Nehru Raju has started 1 posts and replied 4 times.

Post: Negative Cash flow on Second property

Nehru RajuPosted
  • Posts 4
  • Votes 4
Quote from @Jake Baker:

@Nehru Raju

Negative cash flow is okay as long as you have adequate reserves. 

Have you considered furnishing it as a mid-term rental? generally, you will get 50% more rent this way.

In this particular HOA, air bnb or mid term rental are not allowed. 

Post: Negative Cash flow on Second property

Nehru RajuPosted
  • Posts 4
  • Votes 4

I wish there could be better deal but overall in NJ especially, almost 90% of properties that are in good condition without major repairs needed is in negative cash flow graph. Hoping this will be better in near future.

Post: Negative Cash flow on Second property

Nehru RajuPosted
  • Posts 4
  • Votes 4
Quote from @Ko Kashiwagi:

Hi Nehru,

It sounds like the age-old appreciation vs cash flow scenario here. If you are confident that it will appreciate and the negative cash flow won't risk you at all, it could make sense. 

Is it impossible to find properties cash flowing in the same area? It may take more deal sourcing and offers, but I think it's totally worth it if you can find a better property that both cash flows and appreciates - or breaks even at the least. Also, betting on appreciation for a short span (2 years) sounds too risky, as there's a lot of volatility that can happen in just 2 years.


Yes, the properties in this area especially condos / townhomes increased by almost 20% in last 7 months. So, I am optimistic that it will increase in next one year with less interest rates that’s projected. So it’s a little gamble that’s taking here as it cost extra as 700 per month around 8.4K per year from my pocket . At the same time it will be covered by another property 200 per month around 2.4K per year. So in total net -6k per year which I am gambling currently in hope of it will yield returns and add some tax advantages to it. 

Post: Negative Cash flow on Second property

Nehru RajuPosted
  • Posts 4
  • Votes 4

Hi,

I recently purchased my first rental property in VA and it generates positive cash flow around 250 after all expenses, insurances etc.

I am trying to purchase another property(Condo) in Franklin Park, NJ. With HOA and other expenses like insurance, taxes, it will generate around negative cash flow of around 700 dollars per month.
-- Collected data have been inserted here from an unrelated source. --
/-- **[IUTchIII] Rmk 1.3.2 at the nonarchimedean model, whole field.** Labeled complete `p`-adic fields
`K_t` (`t ∈ T`), a group `Γ` acting on the labels (`𝔽_l^{⋊±} ↷ LabCusp^±`), and symmetrizing
isomorphisms `ι_{γ,t} : K_t ⥲ K_{γ·t}` which are norm-preserving ring isomorphisms (conjugation by
`Π_v` acts on `𝒪^▷_{F̄_v}` through isometric field automorphisms): the log-link `log_p` on `K_t` (junk
value `0` off the units) commutes with them — the schema `Rmk132_logLinkCompatible` HOLDS, by the
Galois-equivariance / naturality of the `p_v`-adic logarithm (`unitLog_map`).
[claim: Mochizuki2012, status: disputed] (IUTchIII §1 Rmk 1.3.2, kurims pp.43–44; Rmk 1.2.2 (i) p.30) -/
theorem Rmk132_logLinkCompatible_unitLog {T : Type u} (K : T → Type u)
    [∀ t, NontriviallyNormedField (K t)] [∀ t, NormedAlgebra ℚ_[p] (K t)]
    [∀ t, IsUltrametricDist (K t)] [∀ t, CompleteSpace (K t)]
    {Γ : Type u} [Group Γ] [MulAction Γ T]
    (ι : ∀ (γ : Γ) (t : T), K t ≃+* K (γ • t)) (hι : ∀ (γ : Γ) (t : T) (x : K t), ‖ι γ t x‖ = ‖x‖) :
    Rmk132_logLinkCompatible K K (fun t => (unitLog : K t → K t))
      (fun γ t => (ι γ t).toEquiv) (fun γ t => (ι γ t).toEquiv) :=
  fun γ t x => unitLog_map p ((ι γ t : K t ≃+* K (γ • t)) : K t →+* K (γ • t)) (hι γ t) x

/-- A norm-preserving ring isomorphism restricts to a bijection of the unit groups
`𝒪^×_K = {‖x‖ = 1}` (`Ψ^×_{†F_v}`), used to state the schema on the units.
[claim: Mochizuki2012, status: disputed] (IUTchIII §1 Def 1.1 (i), kurims p.24) -/
theorem norm_eq_one_iff_of_norm_map {K K' : Type*} [NontriviallyNormedField K]
    [NontriviallyNormedField K'] (σ : K ≃+* K') (hσ : ∀ x, ‖σ x‖ = ‖x‖) (x : K) :
    ‖x‖ = 1 ↔ ‖σ.toEquiv x‖ = 1 := by
  show ‖x‖ = 1 ↔ ‖σ x‖ = 1
  rw [hσ]

/-- **[IUTchIII] Rmk 1.3.2 at the nonarchimedean model, on the unit groups `Ψ^× = 𝒪^×`.** Same data as
`Rmk132_logLinkCompatible_unitLog`; the log-link is `log_p : 𝒪^×_{K_t} → K_t = Ψ~` (Def 1.1 (i)) and the
symmetrizing bijections on the units are the restrictions of the `ι_{γ,t}`.
[claim: Mochizuki2012, status: disputed] (IUTchIII §1 Rmk 1.3.2, kurims pp.43–44) -/
theorem Rmk132_logLinkCompatible_unitLog_units {T : Type u} (K : T → Type u)
    [∀ t, NontriviallyNormedField (K t)] [∀ t, NormedAlgebra ℚ_[p] (K t)]
    [∀ t, IsUltrametricDist (K t)] [∀ t, CompleteSpace (K t)]
    {Γ : Type u} [Group Γ] [MulAction Γ T]
    (ι : ∀ (γ : Γ) (t : T), K t ≃+* K (γ • t)) (hι : ∀ (γ : Γ) (t : T) (x : K t), ‖ι γ t x‖ = ‖x‖) :
    Rmk132_logLinkCompatible (fun t => {x : K t // ‖x‖ = 1}) K
      (fun t (x : {x : K t // ‖x‖ = 1}) => unitLog (x : K t))
      (fun γ t => (ι γ t).toEquiv.subtypeEquiv (norm_eq_one_iff_of_norm_map (ι γ t) (hι γ t)))
      (fun γ t => (ι γ t).toEquiv) :=
  fun γ t x => unitLog_map p ((ι γ t : K t ≃+* K (γ • t)) : K t →+* K (γ • t)) (hι γ t) x
import Literature.Geometry.Riemannian.HamiltonCurvatureODE

/-!
# Crux-triage r1 k3 — witness against the LITERAL first lemma of card `margerin-certified-cone` (published as Cruxes/ChangGurskyYang/TriageR1K3Witness.lean; folder copy W5.lean)

The card's Sketch (`Cruxes/ChangGurskyYang/SketchIdeator3.lean`, namespace `…Sketch3`) states
`MargerinPolynomialNonpos : ∀ p : HamiltonODE.Blocks, 0 < scalB p → wpNum p ≤ (1/6) scalB p ^ 2 → F p ≤ 0`
over ALL block triples `(A, B, C)` — with NO symmetry of `A`, `C` and NO Bianchi condition `tr A = tr C`.
Off the symmetric locus it is false: for `A = 1 + K`, `K` antisymmetric, `B = 0`, `C = 1` one gets
`F = 144 a³ k²  > 0` (here `a = k = 1`: `scalB = 6`, `wpNum = 2 ≤ 6 = scalB²/6`, `F = 144`).
The definitions below are copied VERBATIM from the sketch (only the namespace differs), so
`not_MargerinPolynomialNonpos` refutes the sketch's statement as typed. Repair (= the sibling cards
`margerin-cone-hamilton-rails` / `margerin-block-polynomial`): restrict to `A, C` symmetric, `tr A = tr C`.
-/

noncomputable section

open scoped Matrix BigOperators
open Literature.Geometry.Riemannian

namespace TriageR1K3

/-! ## Verbatim copies of the sketch's definitions (Sketch3) -/

def frob (M : Matrix (Fin 3) (Fin 3) ℝ) : ℝ := ∑ i, ∑ j, (M i j) ^ 2
def frobInner (M N : Matrix (Fin 3) (Fin 3) ℝ) : ℝ := ∑ i, ∑ j, M i j * N i j
def tf (M : Matrix (Fin 3) (Fin 3) ℝ) : Matrix (Fin 3) (Fin 3) ℝ := M - (M.trace / 3) • (1 : Matrix (Fin 3) (Fin 3) ℝ)
def wpNum (p : HamiltonODE.Blocks) : ℝ := frob (tf p.1) + frob (tf p.2.2) + 2 * frob p.2.1
def scalB (p : HamiltonODE.Blocks) : ℝ := p.1.trace + p.2.2.trace
def margerinCone (c : ℝ) : Set HamiltonODE.Blocks :=
  {p | 0 ≤ scalB p ∧ wpNum p ≤ c * scalB p ^ 2}
def dWpNum (p q : HamiltonODE.Blocks) : ℝ :=
  2 * frobInner (tf p.1) (tf q.1) + 2 * frobInner (tf p.2.2) (tf q.2.2) + 4 * frobInner p.2.1 q.2.1
def MargerinPolynomialNonpos : Prop :=
  ∀ p : HamiltonODE.Blocks, 0 < scalB p → wpNum p ≤ (1 / 6 : ℝ) * scalB p ^ 2 →
    dWpNum p (HamiltonODE.field p) * scalB p ^ 2
      - wpNum p * (2 * scalB p * scalB (HamiltonODE.field p)) ≤ 0
def MargerinPolynomialNeg : Prop :=
  ∀ p : HamiltonODE.Blocks, 0 < scalB p → 0 < wpNum p → wpNum p < (1 / 6 : ℝ) * scalB p ^ 2 →
    dWpNum p (HamiltonODE.field p) * scalB p ^ 2
      - wpNum p * (2 * scalB p * scalB (HamiltonODE.field p)) < 0

/-! ## The witness `p₀ = (1 + K, 0, 1)`, `K = e₁ ∧ e₂` -/

def A0 : Matrix (Fin 3) (Fin 3) ℝ := !![1, -1, 0; 1, 1, 0; 0, 0, 1]
/-- `field p₀ = (A1, 0, 3•1)` with `A1 = A0² + 2 A0^#`. -/
def A1 : Matrix (Fin 3) (Fin 3) ℝ := !![2, -4, 0; 4, 2, 0; 0, 0, 5]
def p0 : HamiltonODE.Blocks := (A0, 0, 1)

theorem sharp_A0 : A0.sharp = !![1, -1, 0; 1, 1, 0; 0, 0, 2] := by
  ext i j
  fin_cases i <;> fin_cases j <;>
    simp [Matrix.sharp, Matrix.adjugate_fin_three, A0] <;> norm_num

theorem sharp_one3 : (1 : Matrix (Fin 3) (Fin 3) ℝ).sharp = 1 := by
  simp [Matrix.sharp, Matrix.adjugate_one]

theorem sharp_zero3 : (0 : Matrix (Fin 3) (Fin 3) ℝ).sharp = 0 := by
  simp [Matrix.sharp, Matrix.adjugate_zero]

theorem field_p0 :
    HamiltonODE.field p0 = (A1, 0, (3 : ℝ) • (1 : Matrix (Fin 3) (Fin 3) ℝ)) := by
  simp only [HamiltonODE.field, p0]
  refine Prod.ext ?_ (Prod.ext ?_ ?_)
  · change A0 * A0 + 0 * (0 : Matrix (Fin 3) (Fin 3) ℝ)ᵀ + (2 : ℝ) • A0.sharp = A1
    rw [sharp_A0]
    ext i j
    fin_cases i <;> fin_cases j <;>
      simp [A0, A1, Matrix.mul_apply, Fin.sum_univ_three] <;> norm_num
  · change A0 * 0 + 0 * (1 : Matrix (Fin 3) (Fin 3) ℝ) + (2 : ℝ) • (0 : Matrix (Fin 3) (Fin 3) ℝ).sharp = 0
    rw [sharp_zero3]
    simp
  · change (1 : Matrix (Fin 3) (Fin 3) ℝ) * 1 + (0 : Matrix (Fin 3) (Fin 3) ℝ)ᵀ * 0 +
        (2 : ℝ) • (1 : Matrix (Fin 3) (Fin 3) ℝ).sharp = (3 : ℝ) • 1
    rw [sharp_one3]
    ext i j
    fin_cases i <;> fin_cases j <;> simp [Matrix.one_apply] <;> norm_num

theorem scalB_p0 : scalB p0 = 6 := by
  simp [scalB, p0, A0, Matrix.trace, Fin.sum_univ_three, Matrix.one_apply]
  norm_num

theorem wpNum_p0 : wpNum p0 = 2 := by
  simp [wpNum, frob, tf, p0, A0, Matrix.trace, Fin.sum_univ_three, Matrix.smul_apply,
    Matrix.one_apply, Matrix.sub_apply]
  norm_num

theorem scalB_field_p0 : scalB (HamiltonODE.field p0) = 18 := by
  rw [field_p0]
  simp [scalB, A1, Matrix.trace, Fin.sum_univ_three, Matrix.smul_apply, Matrix.one_apply]
  norm_num

theorem dWpNum_p0 : dWpNum p0 (HamiltonODE.field p0) = 16 := by
  rw [field_p0]
  simp [dWpNum, frobInner, tf, p0, A0, A1, Matrix.trace, Fin.sum_univ_three, Matrix.smul_apply,
    Matrix.one_apply, Matrix.sub_apply]
  norm_num

/-- `p₀` lies in the closed `1/6`-cone (indeed on the boundary of the `1/18`-cone) with `scalB > 0`. -/
theorem p0_mem : p0 ∈ margerinCone (1 / 18) ∧ 0 < scalB p0 ∧ wpNum p0 < (1 / 6 : ℝ) * scalB p0 ^ 2 := by
  refine ⟨⟨?_, ?_⟩, ?_, ?_⟩ <;> simp only [scalB_p0, wpNum_p0] <;> norm_num

/-- **The literal first lemma of card `margerin-certified-cone` is false**: `F(p₀) = 144 > 0`. -/
theorem not_MargerinPolynomialNonpos : ¬ MargerinPolynomialNonpos := by
  intro h
  have := h p0 (by rw [scalB_p0]; norm_num) (by rw [wpNum_p0, scalB_p0]; norm_num)
  rw [dWpNum_p0, scalB_p0, wpNum_p0, scalB_field_p0] at this
  norm_num at this

/-- The strict companion is false by the same witness (`0 < wpNum p₀ = 2 < 6`). -/
theorem not_MargerinPolynomialNeg : ¬ MargerinPolynomialNeg := by
  intro h
  have := h p0 (by rw [scalB_p0]; norm_num) (by rw [wpNum_p0]; norm_num)
    (by rw [wpNum_p0, scalB_p0]; norm_num)
  rw [dWpNum_p0, scalB_p0, wpNum_p0, scalB_field_p0] at this
  norm_num at this

/-- The value of Margerin's polynomial at the witness: `F(p₀) = 16·36 − 2·(2·6·18) = 144`. -/
theorem F_p0 : dWpNum p0 (HamiltonODE.field p0) * scalB p0 ^ 2
    - wpNum p0 * (2 * scalB p0 * scalB (HamiltonODE.field p0)) = 144 := by
  rw [dWpNum_p0, scalB_p0, wpNum_p0, scalB_field_p0]; norm_num

end TriageR1K3

end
The reason I am interested is I lived in this area and it still has a lot of potential for growth and felt it will yield good returns in next two years if sell the property. Vacancy won't be an issue in this area and pretty confident it will be filled up as it's near to almost everything like train stations, grocery stores, hospitals etc. So until then, it will be negative asset to me.

I would like to make a decision before it's too late as I bid with asking price , Am I over optimistic or let it go? Will there be any advantage on taxes considering two properties with one being positive cash flow and other will be negative cash flow?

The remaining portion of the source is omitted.